We begin with an abstract that describes the end date of the previous eruptive 2007-2011 interval: 21 June 2011. Next we present a synthesis of a new series of
eruption that started in 2013, sent to us in a report from the Colima Volcano Observatory, a report emphasizing both morphologic changes to the dome as a
result of the January 2013 explosions and the seismic record associated with those explosions. We follow that submission with information from other sources
including news coverage. Colima was the centerpiece at the recent Cities on Volcanoes meeting held in the city of Colima, Mexico in November 2012. At that
stage the volcano still remained quiet.
2011 eruption's end date. The missing ingredient in many assessments of eruptions with declining, drawn out waning stages is often the last date of eruption
prior to repose. Precise start dates are common, but end dates are not, restricting the precision of eruptive duration. Fortunately, increasing numbers of
instrument- and satellite-aided techniques have emerged to help document eruption end dates. Salzer and others (2013) used satellite InSar deformation data
coupled with a web camera to assess 21 June 2011 as Colima's final eruption in the 2007-2011 dome extrusion episode. They noted that "measuring deformation
in the region of the crater is important to determine the rate of the ongoing eruption and the stability of the dome. The latter part of their abstract follows.
"The activity in the summit region has been recorded by a video monitoring system installed by the University of Colima volcano observatory. We have
analysed the optical camera data obtained between February and June 2011 using spatial digital image correlation techniques. We show that the velocity of
dome extrusion varies strongly on a daily basis, reaching up to 3m/day, and then systematically decreased over the following months. Deformation was barely
above the detection threshold of 30cm/day in the weeks prior to June 21st, when a significant explosion occurred, removing part of the dome. Camera data
recorded after this event does not show any displacements, possibly due to the low spatial resolution of the camera data.

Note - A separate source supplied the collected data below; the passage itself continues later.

import Summits.NavierStokesRegularity.NavierStokesRegularity.Theorems.ExtremiserTransienceNearExtremalTransienceScaling
import Literature.Analysis.FluidPDE.WholeSpaceIBP
import HarnessLib

/-!
# Crux `ExtremiserTransience.NearExtremalTransience` (stmt-NavierStokesRegularity-21883), line `extremiser_liouville`,
# stub K1b — DENSITY LEAF, part 1: the SCALED Bogovskiĭ corrector on the annuli `A(ρ/2, 3ρ)` with scale-free constants

`--supports stmt-NavierStokesRegularity-21883` (helper).  Author: prover seat `ns-el-k1b` (g0).

The density leaf of K1b (hypothesis `hdens` of `ExtremiserLiouville.extendedSharp_of_density`) truncates the decaying
tail `w − c` of a field of the stub's extended class by `χ_ρ (w − c) − v_ρ`, where `div v_ρ = ∇χ_ρ · (w − c)` on the
annulus carrying `∇χ_ρ`.  This file supplies the corrector family from the unit-annulus statement — Bogovskiĭ's smooth
compactly supported right inverse of the divergence, typed as the Literature fact
`Literature.Analysis.FluidPDE.bogovskii_annulus_smooth_corrector` (`Literature/Analysis/FluidPDE/BogovskiiOperator.lean`,
proposal p619506; Galdi 2011 L. III.3.1 / Shibata 2020 L. 3.8.6), taken here as the HYPOTHESIS `hB` (stated verbatim, so
that `hB := bogovskii_annulus_smooth_corrector` discharges it once that file is in the tree) — by DILATION:
if `div vu = g` on `A(1/2, 3)` with `g(y) = ρ f(ρ y)`, then `v(x) = vu(x/ρ)` solves `div v = f` on `A(ρ/2, 3ρ)` and
`‖Dv‖_q = ρ^(3/q−1)‖Dvu‖_q ≤ C ρ^(3/q−1)‖g‖_q = C‖f‖_q`, `‖D²v‖_q ≤ C(ρ⁻¹‖f‖_q + ‖Df‖_q)` — the constant of the unit
annulus serves ALL scales (`scaledCorrector`).  Also: the datum `∇χ·u` of a divergence-free `u` has zero mean
(`integral_fderiv_apply_eq_zero_of_isDivFree`: `∇χ·u = div(χu)` and the divergence theorem without boundary).

WHAT THIS IS NOT: not the density leaf (its far-field limit, Morrey bound and truncation estimates are not here); the
corrector statement is a named published fact taken as hypothesis; nothing about Navier–Stokes; NS regularity is NOT
proved by anything here. [folklore]
-/

noncomputable section

open Set Filter Topology MeasureTheory Metric Function
open scoped InnerProductSpace RealInnerProductSpace ENNReal NNReal ContDiff
open Literature.Analysis.FluidPDE

namespace Summit.NavierStokesRegularity.NavierStokesRegularity.Theorems

-- the problem directory repeats the summit name (`NavierStokesRegularity/NavierStokesRegularity`)
set_option linter.dupNamespace false
-- nested operator types `ℝ³ →L[ℝ] ℝ³ →L[ℝ] ℝ³`
set_option maxSynthPendingDepth 3

namespace ExtremiserLiouville

/-! ## Change of variables and dilation calculus on `ℝ³` -/

/-- `‖h(c ·)‖_{L^p(ℝ³)} = |c³|^(−1/p) ‖h‖_{L^p}` for `c ≠ 0` (any normed target; Mathlib's `Measure.map_addHaar_smul`). [folklore] -/
theorem eLpNorm_comp_smul_three' {F : Type*} [NormedAddCommGroup F] (p : ℝ≥0∞) (h : EuclideanSpace ℝ (Fin 3) → F) {c : ℝ}
    (hc : c ≠ 0) :
    eLpNorm (fun x => h (c • x)) p volume = ENNReal.ofReal |(c ^ 3)⁻¹| ^ (1 / p).toReal * eLpNorm h p volume := by
  have hemb : MeasurableEmbedding (fun x : EuclideanSpace ℝ (Fin 3) => c • x) :=
    (Homeomorph.smul (Units.mk0 c hc)).measurableEmbedding
  have h0 : ENNReal.ofReal |(c ^ 3)⁻¹| ≠ 0 :=
    (ENNReal.ofReal_pos.2 (abs_pos.2 (inv_ne_zero (pow_ne_zero _ hc)))).ne'
  rw [← Function.comp_def h, ← hemb.eLpNorm_map_measure, Measure.map_addHaar_smul volume hc,
    finrank_euclideanSpace_fin, eLpNorm_smul_measure_of_ne_zero h0, smul_eq_mul]

/-- The two change-of-variables factors at reciprocal scales cancel:
`|((c⁻¹)³)⁻¹|^a · |(c³)⁻¹|^a = 1`. [folklore] -/
theorem scaleFactors_mul_eq_one {c : ℝ} (hc : c ≠ 0) (a : ℝ) :
    ENNReal.ofReal |((c⁻¹) ^ 3)⁻¹| ^ a * ENNReal.ofReal |(c ^ 3)⁻¹| ^ a = 1 := by
  rw [← ENNReal.mul_rpow_of_ne_top ENNReal.ofReal_ne_top ENNReal.ofReal_ne_top,
    ← ENNReal.ofReal_mul (abs_nonneg _), ← abs_mul, inv_pow, inv_inv, mul_inv_cancel₀ (pow_ne_zero 3 hc),
    abs_one, ENNReal.ofReal_one, ENNReal.one_rpow]

/-- `‖c‖ₑ · ‖c⁻¹‖ₑ = 1` in `ℝ≥0∞` for `c ≠ 0`. [folklore] -/
theorem enorm_mul_enorm_inv {c : ℝ} (hc : c ≠ 0) : ‖c‖ₑ * ‖c⁻¹‖ₑ = 1 := by
  rw [← enorm_mul, mul_inv_cancel₀ hc, enorm_one]

/-! ## Zero mean of the truncation datum -/

/-- **The datum `∇χ · u` of a divergence-free field has zero mean**: `∫ Dχ(x)(u x) dx = 0` for `χ ∈ C¹_c` scalar (more
generally `χ` smooth with `∇χ` compactly supported is what the density leaf uses; here `χ u` compactly supported
suffices) and `u ∈ C¹` divergence free, since `Dχ·u = div(χ u)` and `∫ div = 0` (tree `integral_divergence_eq_zero`). [folklore] -/
theorem integral_fderiv_apply_eq_zero_of_isDivFree {χ : EuclideanSpace ℝ (Fin 3) → ℝ} {u : EuclideanSpace ℝ (Fin 3) → EuclideanSpace ℝ (Fin 3)}
    (hχ : ContDiff ℝ 1 χ) (hu : ContDiff ℝ 1 u) (hdiv : VectorCalculus.IsDivFree u)
    (hc : HasCompactSupport fun x => χ x • u x) :
    ∫ x, fderiv ℝ χ x (u x) = 0 := by
  have hχu : ContDiff ℝ 1 fun x => χ x • u x := hχ.smul hu
  have hpt : ∀ x, VectorCalculus.divergence (fun y => χ y • u y) x = fderiv ℝ χ x (u x) := by
    intro x
    have hχd : DifferentiableAt ℝ χ x := hχ.differentiable (by simp) x
    have hud : DifferentiableAt ℝ u x := hu.differentiable (by simp) x
    unfold VectorCalculus.divergence
    rw [fderiv_fun_smul hχd hud]
    push_cast
    rw [map_add, LinearMap.map_smul]
    have h1 : LinearMap.trace ℝ _ ((fderiv ℝ u x : EuclideanSpace ℝ (Fin 3) →L[ℝ] EuclideanSpace ℝ (Fin 3)) : EuclideanSpace ℝ (Fin 3) →ₗ[ℝ] EuclideanSpace ℝ (Fin 3)) = 0 := hdiv x
    have h2 : LinearMap.trace ℝ _ (((fderiv ℝ χ x).smulRight (u x) : EuclideanSpace ℝ (Fin 3) →L[ℝ] EuclideanSpace ℝ (Fin 3)) : EuclideanSpace ℝ (Fin 3) →ₗ[ℝ] EuclideanSpace ℝ (Fin 3)) =
        fderiv ℝ χ x (u x) := by
      rw [ContinuousLinearMap.coe_smulRight, LinearMap.trace_smulRight]
      rfl
    rw [h1, h2, smul_zero, zero_add]
  have h := integral_divergence_eq_zero hχu hc
  simp_rw [hpt] at h
  exact h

"In order to analyse slower deformation processes, we have acquired TerraSAR-X data in spotlight mode for ascending and descending tracks over Colima,
obtaining a high spatial resolution of up to 2 m, and a temporal resolution of up to 11 days. In combination with a high resolution digital elevation model, the
InSAR data allow the detection of modifications of the dome at a resolution that is two orders of magnitude below the detection threshold of the cameras. The
different temporal and spatial scales of deformation detectable by camera and radar monitoring (metre to centimetre, respectively), highlight the benefit of
combining these methods to observe the full range of activites at Colima. The results reveal that explosions may occur suddenly after a period of declined dome
growth."
Eruptions resume in January 2013. Figure 13(A) shows the dome as seen on 9 March 2012 in the midst of the year and a half interval of quiet when all visible
and available geophysical signs of dome growth remained absent. In contrast, figure 13(B) shows the scene after eruptions resumed, starting with explosions on
6 January 2013. There developed both a depression in the dome's summit and some large ejecta perched near that crater's rim. The photo was taken on 31
January after a sequence of explosive events on 6, 13, and 29 January.
Figure 13. (a) The lava dome that was formed in the crater of Colima volcano during the 2007-2011
activity, as seen from the air on 9 March 2012. Few if any documented changes were seen here during June
2011 and prior to the 6 January 2013 explosion. (b) A photograph taken on 31 January 2013 from a
perspective somewhat similar to the adjacent photo. The dome had resumed eruption by this time, resulting
in a restructuring of the upper part of the dome's surface morphology and a more pronounced circular
crater at the dome's crown. Large blocks prominent on the inner rim are from the new activity. Photos from
(a) Facultad de Ciencias, Universitad de Colima, and (b) taken during a flight by the Civil Protection of
Jalisco State and acquired by the Colima Volcano Observatory.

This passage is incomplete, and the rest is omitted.